··· INPUT DATA ···

import Summits.MatrixMultiplication.MatrixMultiplication.Theorems.FarEdgeDescentCornerZeroSet

/-!
# Route `FarEdgeDescent`, special leaf `FiniteSaturation`: folding a saturated shape (the fold region of `Z`)

Support module (def-free, kernel only) for crux `FiniteSaturation` (stmt-MatrixMultiplication-23739) of
`Summits/MatrixMultiplication/MatrixMultiplication/Theses/FarEdgeDescent.lean`; the cut of record
`ω = 2 ⟺ FiniteSaturation ∧ AnchoredLogConvexity` is unchanged.  Cell `decomp-mm`, lens 2 (structural
dichotomy special / generic), generation 13 — companion of `FarEdgeDescentCornerZeroSet` (the zero set
`Z = {(a,c) ∈ [0,1]² : ω(a,1,c) = 1 + max a c}` of the excess at the far corner).

ONE MOVE, the FOLD.  If a shape is saturated in an information bound, `ω(x,y,z) ≤ x + z`, glue it with its
mirror image `(z,y,x)` (Lotti–Romani subadditivity): the shape `(x+z, 2y, x+z)` costs `2(x+z)`, i.e. after
rescaling one gets the DUAL ZERO `ω(1, 2y/(x+z), 1) = 2`; gluing all three rotations instead gives the cube.
* `alpha_ge_fold`: `ω(x,y,z) ≤ x + z ⟹ 2y/(x+z) ≤ α` (any field);
* `sum_mul_omega_le_three_mul_omegaRect`: `(x+y+z)·ω ≤ 3·ω(x,y,z)` for REAL `x, y, z ≥ 0` (any field; the
  tree has the integer shapes, `SoloInformedLadderSymmetrization.omega_mul_le_three_mul_omegaRect_nat`,
  and the line `(1,a,1)`, `RectangularBarrierProofs.omega_mul_le_three_mul_omegaRect`), whence
  `omega_le_fold`: `ω(x,y,z) ≤ x + z ⟹ ω ≤ 3(x+z)/(x+y+z)`.

The three saturated families of the cell are instances of the one lemma:
* ROOFS `ω(1,k,1) = k + 1` (shape `(k,1,1)`): `α ≥ 2/(k+1)` — this is generation 8's
  `FarEdgeDescentAlphaPrice.alpha_ge_of_saturated`, re-derived below as an `example`, not restated — and
  `ω ≤ 3(k+1)/(k+2)` (`FarEdgeDescentSpectralEdge.omega_le_of_roof`);
* POINTS OF `Z`, `ω(a,1,c) = 1 + c` with `0 ≤ a ≤ c` (shape `(1,a,c)`): `α ≥ 2a/(1+c)` (`sat_fold`) and
  `ω ≤ 3(1+c)/(1+a+c)` (`omega_le_sat`).  CORRECTION OF EMPHASIS in `FarEdgeDescentCornerZeroSet`: its
  `sat_strip` (`a ≤ α`) and `roof_le_alpha` (`1/k ≤ α`) are true but DOMINATED — `a ≤ 2a/(1+c)` on `c ≤ 1`
  with equality only on the top edge (`strip_le_fold`), and `1/k < 2/(k+1)` for `k > 1`; the example in that
  docstring should read "a roof at any `k ≤ 5` gives `α ≥ 1/3 > 0.321334`" (generation 8).  So on the side
  `a ≤ c` the zero set lies in the FOLD REGION `{2a ≤ α(1+c)}` — the strip at the top edge, HALF the strip
  at the corner — and contains Coppersmith's wedge `{a ≤ αc}` (`sat_wedge`); both bounds are exact on the
  top edge: `Z ∩ {c = 1} = [0, α] × {1}` (`sat_top_iff`);
* TIGHT PAIRS of the saturation ladder (lens 1), `ω(1,t,r) ≤ 1 + r` (shape `(1,t,r)`): `α ≥ 2t/(1+r)`
  (`tight_fold`, dominating `tight_le_alpha`'s `t/r` for `r ≥ 1`, `ratio_le_fold`) and
  `ω ≤ 3(1+r)/(1+t+r)` (`omega_le_tight`): the ladder `r(t)` satisfies `r(t) ≥ 2t/α − 1`.
Nothing here is deep: the point is that ONE fold prices every saturated shape of the three lineages (far
edge, corner zero set, saturation ladder), and that the fold region, not the strip, is the right outer bound
of `Z` on each side of the diagonal.
[cite: LottiRomani1983, §1 (p. 173)] [cite: LeGall2012, §1] [cite: Blaser2013, Theorem 5.9]
-/

set_option linter.dupNamespace false

namespace Summit.MatrixMultiplication.MatrixMultiplication.Theorems.FarEdgeDescentCornerFold

open Literature.Computability.AlgebraicComplexity
open Summit.MatrixMultiplication.MatrixMultiplication.Theorems.FarEdgeDescentCornerZeroSet

section AnyField

variable (K : Type) [Field K]

/-- **The fold.** A shape saturated in the information bound of its outer slots, `ω(x,y,z) ≤ x + z`
(`y ≥ 0`, `x + z > 0`), certifies the dual zero `ω(1, 2y/(x+z), 1) = 2`, hence `2y/(x+z) ≤ α`:
glue `(x,y,z)` with `(z,y,x)` (subadditivity) and rescale by `x + z` (homogeneity).
[cite: LottiRomani1983, §1 (p. 173)] -/
theorem alpha_ge_fold {x y z : ℝ} (hy : 0 ≤ y) (hxz : 0 < x + z) (h : omegaRect K x y z ≤ x + z) :
    2 * y / (x + z) ≤ dualExponentAlpha K := by
  have h' : omegaRect K z y x ≤ x + z := by rwa [omegaRect_swap₁₃ K z y x]
  have hsub := LottiRomani1983_subadditive K x y z z y x
  rw [show z + x = x + z from add_comm z x, ← two_mul] at hsub
  have hhom := LottiRomani1983_homogeneous K (ν := x + z) (x := 1) (y := 2 * y / (x + z)) (z := 1)
    hxz.le zero_le_one (div_nonneg (mul_nonneg zero_le_two hy) hxz.le) zero_le_one
  rw [mul_one, mul_div_cancel₀ (2 * y) hxz.ne'] at hhom
  have hle : (x + z) * omegaRect K 1 (2 * y / (x + z)) 1 ≤ (x + z) * 2 := by
    rw [← hhom]; linarith
  exact le_dualExponentAlpha_of_omegaRect_eq_two K
    (le_antisymm (le_of_mul_le_mul_left hle hxz) (two_le_omegaRect_one_mid_one K _))

/-- **Symmetrisation for real shapes**: `(x+y+z)·ω ≤ 3·ω(x,y,z)` for `x, y, z ≥ 0` — glue the three
rotations of `(x,y,z)` (subadditivity twice) and rescale the cube `(s,s,s)`, `s = x+y+z` (homogeneity).
[cite: Blaser2013, Theorem 5.9] -/
theorem sum_mul_omega_le_three_mul_omegaRect {x y z : ℝ} (hx : 0 ≤ x) (hy : 0 ≤ y) (hz : 0 ≤ z) :
    (x + y + z) * omega K ≤ 3 * omegaRect K x y z := by
  have h1 := LottiRomani1983_subadditive K x y z y z x
  have h2 := LottiRomani1983_subadditive K (x + y) (y + z) (z + x) z x y
  have p1 : omegaRect K y z x = omegaRect K x y z := by
    rw [omegaRect_swap₁₃ K y z x, omegaRect_swap₂₃ K x z y]
  have p2 : omegaRect K z x y = omegaRect K x y z := by
    rw [omegaRect_swap₁₂ K z x y, omegaRect_swap₂₃ K x z y]
  have hhom := LottiRomani1983_homogeneous K (ν := x + y + z) (x := 1) (y := 1) (z := 1)
    (by linarith) zero_le_one zero_le_one zero_le_one
  rw [mul_one, omegaRect_one_one_one] at hhom
  rw [show y + z + x = x + y + z by ring, show z + x + y = x + y + z by ring, hhom, p2] at h2
  rw [p1] at h1
  linarith

/-- **ω-price of a fold**: `ω(x,y,z) ≤ x + z ⟹ ω ≤ 3(x+z)/(x+y+z)`. [cite: Blaser2013, Theorem 5.9] -/
theorem omega_le_fold {x y z : ℝ} (hx : 0 ≤ x) (hy : 0 ≤ y) (hz : 0 ≤ z) (hs : 0 < x + y + z)
    (h : omegaRect K x y z ≤ x + z) : omega K ≤ 3 * (x + z) / (x + y + z) := by
  rw [le_div_iff₀ hs]
  have := sum_mul_omega_le_three_mul_omegaRect K hx hy hz
  calc omega K * (x + y + z) = (x + y + z) * omega K := mul_comm _ _
    _ ≤ 3 * omegaRect K x y z := this
    _ ≤ 3 * (x + z) := by linarith

end AnyField

/-! ## The fold region of the corner zero set `Z` -/

/-- **Fold bound**: a point of `Z` on the side `0 ≤ a ≤ c` has `2a/(1+c) ≤ α` (shape `(1,a,c)` is
saturated in slots 1, 3).  At `c = 1` this is the strip `a ≤ α`; at the corner it is half of it. [cite: LeGall2012, §1] -/
theorem sat_fold {a c : ℝ} (ha : 0 ≤ a) (hac : a ≤ c) (h : omegaRect ℂ a 1 c = 1 + max a c) :
    2 * a / (1 + c) ≤ dualExponentAlpha ℂ := by
  have h1 : omegaRect ℂ 1 a c ≤ 1 + c := by rw [omegaRect_swap₁₂ ℂ 1 a c, h, max_eq_right hac]
  exact alpha_ge_fold ℂ ha (by linarith) h1

/-- Fold bound on the other side `0 ≤ c ≤ a`: `2c/(1+a) ≤ α`. [cite: LeGall2012, §1] -/
theorem sat_fold' {a c : ℝ} (hc : 0 ≤ c) (hca : c ≤ a) (h : omegaRect ℂ a 1 c = 1 + max a c) :
    2 * c / (1 + a) ≤ dualExponentAlpha ℂ :=
  sat_fold hc hca (sat_symm.1 h)

/-- On the diagonal the fold reads `(s,s) ∈ Z ⟹ 2s/(1+s) ≤ α`, i.e. `s ≤ α/(2 − α)`; with `s = 1/k` this
is generation 8's `α ≥ 2/(k+1)`. [cite: LeGall2012, §1] -/
theorem diag_fold {s : ℝ} (hs : 0 ≤ s) (h : omegaRect ℂ s 1 s = 1 + max s s) :
    2 * s / (1 + s) ≤ dualExponentAlpha ℂ :=
  sat_fold hs le_rfl h

/-- The roof instance of the fold (shape `(k,1,1)`) is exactly `FarEdgeDescentAlphaPrice.alpha_ge_of_saturated`
(`ω(1,k,1) = k+1 ⟹ 2/(k+1) ≤ α`); recorded as an `example`, not restated. -/
example {k : ℝ} (hk : 0 < k) (h : omegaRect ℂ 1 k 1 = k + 1) : 2 / (k + 1) ≤ dualExponentAlpha ℂ := by
  have h1 : omegaRect ℂ k 1 1 ≤ k + 1 := by rw [omegaRect_swap₁₂ ℂ k 1 1, h]
  have := alpha_ge_fold ℂ zero_le_one (by linarith) h1
  rwa [mul_one] at this

/-- The fold dominates the strip of `FarEdgeDescentCornerZeroSet.sat_strip`: `a ≤ 2a/(1+c)` whenever
`a ≥ 0` and `-1 < c ≤ 1`, with equality iff `a = 0` or `c = 1`. -/
theorem strip_le_fold {a c : ℝ} (ha : 0 ≤ a) (hc : -1 < c) (hc1 : c ≤ 1) : a ≤ 2 * a / (1 + c) := by
  rw [le_div_iff₀ (by linarith)]
  nlinarith [mul_nonneg ha (sub_nonneg.2 hc1)]

/-- **The top edge of `Z` is exactly `[0, α]`**: for `a ≤ 1`, `(a,1) ∈ Z ⟺ ω(1,a,1) = 2 ⟺ a ≤ α` — the
wedge `{a ≤ αc}` (inner bound, `sat_wedge`) and the fold region `{2a ≤ α(1+c)}` (outer bound, `sat_fold`)
both cut the edge `c = 1` in this segment. [cite: LeGall2012, §1] -/
theorem sat_top_iff {a : ℝ} (ha1 : a ≤ 1) :
    omegaRect ℂ a 1 1 = 1 + max a 1 ↔ a ≤ dualExponentAlpha ℂ := by
  rw [max_eq_right ha1, omegaRect_swap₁₂ ℂ a 1 1, show (1 : ℝ) + 1 = 2 by norm_num]
  exact ⟨le_dualExponentAlpha_of_omegaRect_eq_two ℂ, omegaRect_eq_two_of_le_dualExponentAlpha ℂ⟩

/-- **ω-price of a point of `Z`**: `ω(a,1,c) = 1 + c`, `0 ≤ a ≤ c` ⟹ `ω ≤ 3(1+c)/(1+a+c)`; on the
diagonal `a = c = 1/k` this is `ω ≤ 3(k+1)/(k+2)` (`FarEdgeDescentSpectralEdge.omega_le_of_roof`).
[cite: Blaser2013, Theorem 5.9] -/
theorem omega_le_sat {a c : ℝ} (ha : 0 ≤ a) (hac : a ≤ c) (h : omegaRect ℂ a 1 c = 1 + max a c) :
    omega ℂ ≤ 3 * (1 + c) / (1 + a + c) := by
  have h1 : omegaRect ℂ 1 a c ≤ 1 + c := by rw [omegaRect_swap₁₂ ℂ 1 a c, h, max_eq_right hac]
  exact omega_le_fold ℂ zero_le_one ha (ha.trans hac) (by linarith) h1

/-! ## Tight pairs of the saturation ladder (junction with lens 1) -/

/-- **Fold of a tight pair**: `ω(1,t,r) ≤ 1 + r` (`t, r ≥ 0`) ⟹ `2t/(1+r) ≤ α`; equivalently the
saturation ladder satisfies `r ≥ 2t/α − 1`. [cite: LeGall2012, §1] -/
theorem tight_fold {t r : ℝ} (ht : 0 ≤ t) (hr : 0 ≤ r) (h : omegaRect ℂ 1 t r ≤ 1 + r) :
    2 * t / (1 + r) ≤ dualExponentAlpha ℂ :=
  alpha_ge_fold ℂ ht (by linarith) h

/-- The fold dominates `FarEdgeDescentCornerZeroSet.tight_le_alpha`: `t/r ≤ 2t/(1+r)` for `t ≥ 0`, `r ≥ 1`. -/
theorem ratio_le_fold {t r : ℝ} (ht : 0 ≤ t) (hr : 1 ≤ r) : t / r ≤ 2 * t / (1 + r) := by
  rw [div_le_div_iff₀ (by linarith) (by linarith)]
  nlinarith [mul_nonneg ht (sub_nonneg.2 hr)]

/-- **ω-price of a tight pair**: `ω(1,t,r) ≤ 1 + r` (`t, r ≥ 0`) ⟹ `ω ≤ 3(1+r)/(1+t+r)`.
[cite: Blaser2013, Theorem 5.9] -/
theorem omega_le_tight {t r : ℝ} (ht : 0 ≤ t) (hr : 0 ≤ r) (h : omegaRect ℂ 1 t r ≤ 1 + r) :
    omega ℂ ≤ 3 * (1 + r) / (1 + t + r) :=
  omega_le_fold ℂ zero_le_one ht hr (by linarith) h

end Summit.MatrixMultiplication.MatrixMultiplication.Theorems.FarEdgeDescentCornerFold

···

WHAT YOU SHOULD DO: Your answer should be the lines of the listing above between the line holding "this is generation 8's" and the line holding "section AnyField", inclusive, restated word for word and alone.

REPLY TO THE EXERCISE:
* ROOFS `ω(1,k,1) = k + 1` (shape `(k,1,1)`): `α ≥ 2/(k+1)` — this is generation 8's
  `FarEdgeDescentAlphaPrice.alpha_ge_of_saturated`, re-derived below as an `example`, not restated — and
  `ω ≤ 3(k+1)/(k+2)` (`FarEdgeDescentSpectralEdge.omega_le_of_roof`);
* POINTS OF `Z`, `ω(a,1,c) = 1 + c` with `0 ≤ a ≤ c` (shape `(1,a,c)`): `α ≥ 2a/(1+c)` (`sat_fold`) and
  `ω ≤ 3(1+c)/(1+a+c)` (`omega_le_sat`).  CORRECTION OF EMPHASIS in `FarEdgeDescentCornerZeroSet`: its
  `sat_strip` (`a ≤ α`) and `roof_le_alpha` (`1/k ≤ α`) are true but DOMINATED — `a ≤ 2a/(1+c)` on `c ≤ 1`
  with equality only on the top edge (`strip_le_fold`), and `1/k < 2/(k+1)` for `k > 1`; the example in that
  docstring should read "a roof at any `k ≤ 5` gives `α ≥ 1/3 > 0.321334`" (generation 8).  So on the side
  `a ≤ c` the zero set lies in the FOLD REGION `{2a ≤ α(1+c)}` — the strip at the top edge, HALF the strip
  at the corner — and contains Coppersmith's wedge `{a ≤ αc}` (`sat_wedge`); both bounds are exact on the
  top edge: `Z ∩ {c = 1} = [0, α] × {1}` (`sat_top_iff`);
* TIGHT PAIRS of the saturation ladder (lens 1), `ω(1,t,r) ≤ 1 + r` (shape `(1,t,r)`): `α ≥ 2t/(1+r)`
  (`tight_fold`, dominating `tight_le_alpha`'s `t/r` for `r ≥ 1`, `ratio_le_fold`) and
  `ω ≤ 3(1+r)/(1+t+r)` (`omega_le_tight`): the ladder `r(t)` satisfies `r(t) ≥ 2t/α − 1`.
Nothing here is deep: the point is that ONE fold prices every saturated shape of the three lineages (far
edge, corner zero set, saturation ladder), and that the fold region, not the strip, is the right outer bound
of `Z` on each side of the diagonal.
[cite: LottiRomani1983, §1 (p. 173)] [cite: LeGall2012, §1] [cite: Blaser2013, Theorem 5.9]
-/

set_option linter.dupNamespace false

namespace Summit.MatrixMultiplication.MatrixMultiplication.Theorems.FarEdgeDescentCornerFold

open Literature.Computability.AlgebraicComplexity
open Summit.MatrixMultiplication.MatrixMultiplication.Theorems.FarEdgeDescentCornerZeroSet

section AnyField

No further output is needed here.